How synthetic phonics works
Last updated at 15:15 03 June 2005
Synthetic phonics has been described as a "back to basics" way of teaching children to read and it will be the focus of the Government's literacy review.
The system teaches pupils to recognise the sounds of individual letters, and then blends of letters such as "sh", "th" and "ee".
Gradually pupils build up to "decoding" whole words from their constituent parts, for example "s-t-r-e-e-t".
Those in favour of synthetic phonics say it teaches children very quickly how to read almost any word they encounter.
But critics of the method have argued that while children can read individual words they often do not understand what the words mean.
Synthetic phonics proved hugely successful in trials involving 300 schoolchildren in Clackmannanshire, Scotland, that were evaluated earlier this year.
By the age of 11, those children taught using synthetic phonics were three years ahead of their peers in reading skills.
Phonics was the dominant teaching system until the 1960s when new methods arrived, such as teaching children to learn whole words without mastering the alphabet "by rote".
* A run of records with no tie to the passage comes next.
import Summits.QuantumFields.YangMills.Theses.SqueezedSkewness

/-!
# Birth skeleton — LINE χ «chord escalator» on the node `PointlikeHypercubeFloors` (stmt-QuantumFields-23205)
# (planner ym-idea-6 g12, lens oqh; route-QuantumFields-SqueezedSkewness rev 18)

THE LINE.  `TorusKL` (23204) writes the reflection covariance of the symmetric hypercube `(2L+1)⁴` as a POSITIVE mixture
`Qrp(f) = Σ_n W_n ‖amp f(μ_n, p_n)‖²` (`W_n, μ_n ≥ 0`, image atoms `μ > 1` and thermal atoms included) in which a lattice
time-shift of the test function by `m` steps multiplies `amp` by `μ^m`.  Hence `m ↦ log Qrp(v shifted down by m steps)` is CONVEX
(Lyapunov/Jensen) — the CHORD ESCALATOR (`ChordEscalator`, support M): a femto FLOOR `ε ≤ Qrp(f₁)` for a translate at femto
height `~2h₁` and a femto CEILING `Qrp(g) ≤ C` for the translate at femto height `~h₁` force `ε^A/C^A ≤ Qrp(v)` at height `~1`
(`A = ⌈2δ₁/h₁⌉`), β- and volume-uniformly, with NO infrared input (no spectral gap, purity, thermal fraction, low-pass
projection, period descent).  The floor is the crux `FemtoFloorUnit` (r7, XL: a unit carrying the spine's `FBL6` and the femto
bump floors for every radius — the spine's femto two-point package minus `FC3`); the ceiling is `FemtoCeiling` (support M/L:
`FBL6 ⇒ MomentBounds6` by the LANDED `DlrCollarTransfer.stub_collar6`, then an `a`-uniform pair count).  The composition
`PointlikeHypercubeFloors_of` below is KERNEL-CHECKED (no sorry of its own) and is the content of the route item `ChordFloorsGlue`.
The sibling decomposition of the same node is LINE α (`Lines/pointlike_lowpass_birth.lean`: LowPassFloorH, AntipodalMirrorCeiling,
TorusKL through `TorusFloorsGlue ✓`).  Sorries: exactly the four stubs.  No NT / summit statement is proved here. [folklore]
-/

set_option autoImplicit false

noncomputable section

namespace Summit.QuantumFields.YangMills.Cruxes.NT.PointlikeChordBirth

open Summit.QuantumFields.YangMills.Theses.SqueezedSkewness

namespace __Registered

/-- = `SqueezedSkewness.FemtoFloorUnit` (crux r7, rev 18) BY NAME. -/
abbrev stub_femtoFloorUnit : Prop :=
  Summit.QuantumFields.YangMills.Theses.SqueezedSkewness.FemtoFloorUnit

/-- = `SqueezedSkewness.TorusKL` (stmt-QuantumFields-23204, crux r5) BY NAME — feeds `stub_chordEscalator`. -/
abbrev stub_torusKL : Prop :=
  Summit.QuantumFields.YangMills.Theses.SqueezedSkewness.TorusKL

/-- = `SqueezedSkewness.ChordEscalator` (support, rev 18) BY NAME: `TorusKL → (Lyapunov chord inequality for lattice translates)`. -/
abbrev stub_chordEscalator : Prop :=
  Summit.QuantumFields.YangMills.Theses.SqueezedSkewness.ChordEscalator

/-- = `SqueezedSkewness.FemtoCeiling` (support, rev 18) BY NAME: `FBL6 ⇒` ceilings for femto-height translates. -/
abbrev stub_femtoCeiling : Prop :=
  Summit.QuantumFields.YangMills.Theses.SqueezedSkewness.FemtoCeiling

end __Registered

/-- stub (crux r7, XL — the hardest): FEMTO FLOOR UNIT. OPEN. Route of proof: the physical unit of the spine (`stub_pin`), `FBL6`
there (engine), and the femto bump floors from `FC2 ∧ FBL` by the law of total covariance exactly as in the landed
`DlrCollarTransfer.stub_lower` clause (i), re-run with radius and height as parameters. -/
theorem stub_femtoFloorUnit : __Registered.stub_femtoFloorUnit := by
  sorry

/-- stub (crux r5, L−; item 23204, two of three stubs landed): the torus Källén–Lehmann representation. OPEN. -/
theorem stub_torusKL : __Registered.stub_torusKL := by
  sorry

/-- stub (support, M): CHORD ESCALATOR — `TorusKL` at `(β, L, T = 2L+1, s)`, the `HasSum`s of `v`, `f₁ = v(· + (A′−1)Ns e₀)`,
`g = v(· + A′Ns e₀)` (`N = ⌊h₁/s⌋`, `A′ = ⌊(δ₁−hc)/(Ns)⌋ ≤ ⌈2δ₁/h₁⌉`), the reindexing `amp(shift by m) = μ^m · amp`
(`tsum` over `ℤ⁴`, `Equiv.addRight`; `Int.toNat (x 0 − 1)` exact on heights `≥ s`), Jensen for `c_n ∝ W_n‖amp g‖²`, `t_n = μ_n²`,
`φ(t) = t^{A′}`: `Qrp(f₁)^{A′} ≤ Qrp(g)^{A′−1} Qrp(v)`, then `ε ≤ 1 ≤ C` monotonicity in the exponent. OPEN. -/
theorem stub_chordEscalator : __Registered.stub_chordEscalator := by
  sorry

/-- stub (support, M/L): FEMTO CEILING — `stub_collar6 : FBL6 → MomentBounds6` (landed), the SS ↔ `torusE`/`plane` dictionary of
Theorems/SqueezedSkewnessSeamFromMomentsProof.lean, `n = 2`, `R = min(⌊ℓ₄/a⌋, ⌊hc/a⌋ − 3)`, `(2ρ/a+2)⁸ · 36 · ‖v‖∞² · C₆²/R⁸`
is `a`-uniform. OPEN. -/
theorem stub_femtoCeiling : __Registered.stub_femtoCeiling := by
  sorry

/-- (unregistered, for the reuse remark) the floors-only form of the crux. [folklore] -/
def FemtoBumpFloors : Prop :=
  ∀ (G : Type) [Group G] [TopologicalSpace G] [IsTopologicalGroup G] [CompactSpace G], Literature.MathematicalPhysics.QuantumFieldTheory.IsCompactSimpleLieGroup G → letI : MeasurableSpace G := borel G; haveI : BorelSpace G := ⟨rfl⟩; ∃ (r : Literature.MathematicalPhysics.QuantumFieldTheory.LatticeRep G) (a : ℝ → ℝ), let St : ℕ → ℕ → Type := fun S T => Literature.MathematicalPhysics.QuantumFieldTheory.FinTorusSite S S S T; let Cfg : ℕ → ℕ → Type := fun S T => Literature.MathematicalPhysics.QuantumFieldTheory.FinTorusSite S S S T × Fin 4 → G; let cc : (n : ℕ) → Fin n → ℤ := fun n i => if 2 * i.val < n then (i.val : ℤ) else (i.val : ℤ) - n; let posE : (S T : ℕ) → St S T → EuclideanSpace ℝ (Fin 4) := fun S T x => Literature.MathematicalPhysics.QuantumLattice.siteToE (d := 4) ![cc T x.2.2.2, cc S x.1, cc S x.2.1, cc S x.2.2.1]; let P : (S T : ℕ) → St S T → Fin 4 → Fin 4 → Cfg S T → ℝ := fun _ _ x i j U => (r.ρ (Literature.MathematicalPhysics.QuantumFieldTheory.finTorusPlaquette U x i j)).trace.re; let A : (S T : ℕ) → St S T → Cfg S T → ℝ := fun S T x U => ∑ q : {q : Fin 4 × Fin 4 // q.1 < q.2}, P S T x q.1.1 q.1.2 U; let w : ℝ → (S T : ℕ) → Cfg S T → ℝ := fun β S T U => Real.exp (-β * ∑ x : St S T, ∑ q : {q : Fin 4 × Fin 4 // q.1 < q.2}, ((r.N : ℝ) - P S T x q.1.1 q.1.2 U)); let E : ℝ → (S T : ℕ) → (Cfg S T → ℝ) → ℝ := fun β S T F => (∫ U : Literature.MathematicalPhysics.QuantumFieldTheory.FinTorusSite S S S T × Fin 4 → G, F U * w β S T U ∂MeasureTheory.Measure.pi (fun _ => Literature.MathematicalPhysics.QuantumFieldTheory.haarProbability G)) / Literature.MathematicalPhysics.QuantumFieldTheory.wilsonFinTorusPartition r.ρ β S S S T; let Cov : ℝ → (S T : ℕ) → (Cfg S T → ℝ) → (Cfg S T → ℝ) → ℝ := fun β S T F F' => E β S T (fun U => F U * F' U) - E β S T F * E β S T F'; let refl : (S T : ℕ) → Cfg S T → Cfg S T := fun _ T U e => if e.2 = Fin.last 3 then (U ((e.1.1, e.1.2.1, e.1.2.2.1, Fin.rev e.1.2.2.2), Fin.last 3))⁻¹ else U ((e.1.1, e.1.2.1, e.1.2.2.1, ⟨(T - e.1.2.2.2.val) % T, Nat.mod_lt _ e.1.2.2.2.pos⟩), e.2); let B : (S T : ℕ) → ℝ → SchwartzMap (EuclideanSpace ℝ (Fin 4)) ℝ → Cfg S T → ℝ := fun S T s f U => ∑ x : St S T, f (s • posE S T x) * A S T x U; let Qrp : ℝ → (S T : ℕ) → ℝ → SchwartzMap (EuclideanSpace ℝ (Fin 4)) ℝ → ℝ := fun β S T s f => Cov β S T (fun U => B S T s f (refl S T U)) (B S T s f); (∀ β, 0 < a β) ∧ Filter.Tendsto a Filter.atTop (nhds 0) ∧ ∀ ρ : ℝ, 0 < ρ → ∃ (v : SchwartzMap (EuclideanSpace ℝ (Fin 4)) ℝ), (∀ x, 0 ≤ v x) ∧ tsupport (v : EuclideanSpace ℝ (Fin 4) → ℝ) ⊆ Metric.closedBall (EuclideanSpace.single (0 : Fin 4) (1 : ℝ)) ρ ∧ ∃ (δ₁ δ₂ h₁ ε β₅ Λ₅ : ℝ), 0 < δ₁ ∧ tsupport v ⊆ {y : EuclideanSpace ℝ (Fin 4) | δ₁ < y 0 ∧ y 0 < δ₂} ∧ 0 < h₁ ∧ 3 * h₁ ≤ δ₁ ∧ 0 < ε ∧ ∀ β : ℝ, β₅ ≤ β → ∀ L : ℕ, Λ₅ ≤ a β * L → ∀ (τ : ℝ) (f : SchwartzMap (EuclideanSpace ℝ (Fin 4)) ℝ), h₁ ≤ δ₁ - τ → δ₁ - τ ≤ 3 * h₁ → (∀ y, f y = v (y + τ • EuclideanSpace.single (0 : Fin 4) (1 : ℝ))) → ε ≤ Qrp β (2 * L + 1) (2 * L + 1) (a β) f

/-- Inner composition: `tsupport (f ∘ g) ⊆ g⁻¹(tsupport f)` for continuous `g`. [folklore] -/
theorem tsupport_comp_subset_preimage' {X Y M : Type*} [TopologicalSpace X] [TopologicalSpace Y]
    [Zero M] (f : Y → M) {g : X → Y} (hg : Continuous g) :
    tsupport (f ∘ g) ⊆ g ⁻¹' tsupport f :=
  closure_minimal (fun x hx => subset_closure (by simpa [Function.mem_support] using hx))
    ((isClosed_tsupport f).preimage hg)

/-- REUSE PATH (kernel-checked remark): the floors-only form plus LINE 1's shared crux `FloorUnitFBL6` (23389) give the
bundled crux — `FloorUnitFBL6`'s disjunct (ii) is fed with the FIXED translate of the bump at height `2h₁`. [folklore] -/
theorem femtoFloorUnit_of_floors (h1 : FemtoBumpFloors) (h2 : FloorUnitFBL6) :
    __Registered.stub_femtoFloorUnit := by
  intro G i1 i2 i3 i4 hG
  letI : MeasurableSpace G := borel G
  haveI : BorelSpace G := ⟨rfl⟩
  obtain ⟨r, a, h1'⟩ := h1 G hG
  refine ⟨r, a, ?_⟩
  dsimp only at h1' ⊢
  obtain ⟨ha, ha0, hall⟩ := h1'
  refine ⟨ha, ha0, ?_, hall⟩
  obtain ⟨v, hv0, hball, δ₁, δ₂, h₁, ε, β₅, Λ₅, hδ₁, hslab, hh₁, h3h₁, hε, hfloor⟩ := hall 1 one_pos
  have h2' := h2 G hG r a ha ha0
  dsimp only at h2'
  refine h2' (Or.inr ?_)
  set τ₀ : ℝ := δ₁ - 2 * h₁ with hτ₀
  obtain ⟨f₀, hf₀⟩ : ∃ f₀ : SchwartzMap (EuclideanSpace ℝ (Fin 4)) ℝ,
      ∀ y, f₀ y = v (y + τ₀ • EuclideanSpace.single (0 : Fin 4) (1 : ℝ)) :=
    ⟨SchwartzMap.compSubConstCLM ℝ (-(τ₀ • EuclideanSpace.single (0 : Fin 4) (1 : ℝ))) v, fun y => by
      simp [SchwartzMap.compSubConstCLM_apply, sub_neg_eq_add]⟩
  have hcont : Continuous (fun y : EuclideanSpace ℝ (Fin 4) => y + τ₀ • EuclideanSpace.single (0 : Fin 4) (1 : ℝ)) :=
    continuous_id.add continuous_const
  have hfeq : (f₀ : EuclideanSpace ℝ (Fin 4) → ℝ) =
      (v : EuclideanSpace ℝ (Fin 4) → ℝ) ∘ (fun y : EuclideanSpace ℝ (Fin 4) => y + τ₀ • EuclideanSpace.single (0 : Fin 4) (1 : ℝ)) :=
    funext fun y => by simp [hf₀]
  refine ⟨f₀, 2 * h₁, δ₂ - τ₀, by positivity, ?_, ε, β₅, Λ₅, hε, fun β hβ L hL => ?_⟩
  · intro y hy
    rw [hfeq] at hy
    have hy' := tsupport_comp_subset_preimage' (v : EuclideanSpace ℝ (Fin 4) → ℝ) hcont hy
    have hz := hslab hy'
    simp only [Set.mem_preimage, Set.mem_setOf_eq, PiLp.add_apply, PiLp.smul_apply,
      EuclideanSpace.single_apply, if_true, smul_eq_mul, mul_one] at hz
    simp only [Set.mem_setOf_eq]
    constructor <;> linarith [hz.1, hz.2]
  · exact hfloor β hβ L hL τ₀ f₀ (by linarith) (by linarith) hf₀

/-- COMPOSITION (kernel-checked, no sorry) = the route item `ChordFloorsGlue`:
`FemtoFloorUnit → TorusKL → ChordEscalator → FemtoCeiling → PointlikeHypercubeFloors`. [folklore] -/
theorem PointlikeHypercubeFloors_of (h1 : __Registered.stub_femtoFloorUnit) (h3 : __Registered.stub_torusKL)
    (h4 : __Registered.stub_chordEscalator) (h5 : __Registered.stub_femtoCeiling) :
    Summit.QuantumFields.YangMills.Theses.SqueezedSkewness.PointlikeHypercubeFloors := by
  intro G i1 i2 i3 i4 hG
  letI : MeasurableSpace G := borel G
  haveI : BorelSpace G := ⟨rfl⟩
  obtain ⟨r, a, h1'⟩ := h1 G hG
  refine ⟨r, a, ?_⟩
  dsimp only at h1' ⊢
  obtain ⟨ha, ha0, hF6, hall⟩ := h1'
  refine ⟨ha, ha0, fun ρ hρ => ?_⟩
  obtain ⟨v, hv0, hball, δ₁, δ₂, h₁, ε, β₅, Λ₅, hδ₁, hslab, hh₁, h3h₁, hε, hfloor⟩ := hall ρ hρ
  -- the femto ceiling of the unit (from `FBL6`)
  have h5' := h5 G hG r a ha ha0 hF6
  dsimp only at h5'
  obtain ⟨C, β₆, Λ₆, hceil⟩ := h5' v ρ δ₁ δ₂ h₁ hh₁ hball hslab
  -- the chord escalator of the hypercube (from `TorusKL`)
  have h4' := h4 h3 G hG r
  dsimp only at h4'
  -- thresholds: `a β ≤ min h₁ 1` eventually
  obtain ⟨β₇, hβ₇⟩ : ∃ β₇ : ℝ, ∀ β, β₇ ≤ β → a β < min h₁ 1 := by
    have h1 : ∀ᶠ β in Filter.atTop, a β < min h₁ 1 :=
      ha0.eventually (gt_mem_nhds (lt_min hh₁ one_pos))
    exact Filter.eventually_atTop.mp h1
  refine ⟨v, hv0, hball, δ₁, δ₂, (min ε 1) ^ ⌈2 * δ₁ / h₁⌉₊ / (max C 1) ^ ⌈2 * δ₁ / h₁⌉₊,
    max β₅ (max β₆ (max β₇ 0)), max Λ₅ (max Λ₆ (ρ + |δ₂| + 1)), hδ₁, hslab, by positivity, ?_⟩
  intro β hβ L hL
  simp only [max_le_iff] at hβ hL
  obtain ⟨hβ5, hβ6, hβ7, hβ0⟩ := hβ
  obtain ⟨hΛ5, hΛ6, hΛρ⟩ := hL
  have hs : 0 < a β := ha β
  have hsh : a β ≤ h₁ := (hβ₇ β hβ7).le.trans (min_le_left _ _)
  have hs1 : a β ≤ 1 := (hβ₇ β hβ7).le.trans (min_le_right _ _)
  have hL1 : 1 ≤ L := by
    have h1 : (1 : ℝ) ≤ a β * L := by linarith [abs_nonneg δ₂, hρ.le]
    have h2 : (1 : ℝ) ≤ (L : ℝ) := h1.trans (mul_le_of_le_one_left (Nat.cast_nonneg L) hs1)
    exact_mod_cast h2
  have hwin : ρ + δ₂ + 1 ≤ a β * L := by linarith [le_abs_self δ₂]
  exact h4' β L (a β) v ρ δ₁ δ₂ h₁ h₁ (min ε 1) (max C 1) hβ0 hL1 hs hsh le_rfl h3h₁ hs1 hwin hball hslab
    (lt_min hε one_pos) (min_le_right _ _) (le_max_right _ _)
    (fun k f hk1 hk2 hf => (min_le_left _ _).trans (hfloor β hβ5 L hΛ5 (a β * k) f hk1 hk2 hf))
    (fun k g hk hg => (hceil β hβ6 L hΛ6 k g hk hg).trans (le_max_left _ _))

end Summit.QuantumFields.YangMills.Cruxes.NT.PointlikeChordBirth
The Government's national literacy strategy involves a combination of phonics with other methods.
Ministers have insisted phonics is already central to the literacy strategy but critics argue that it is being diluted by the other classroom techniques.
They say synthetic phonics only works when it is the sole method used.
Former Ofsted director of inspection Jim Rose will make recommendations to ministers by January next year on the role of phonics in a new literacy strategy.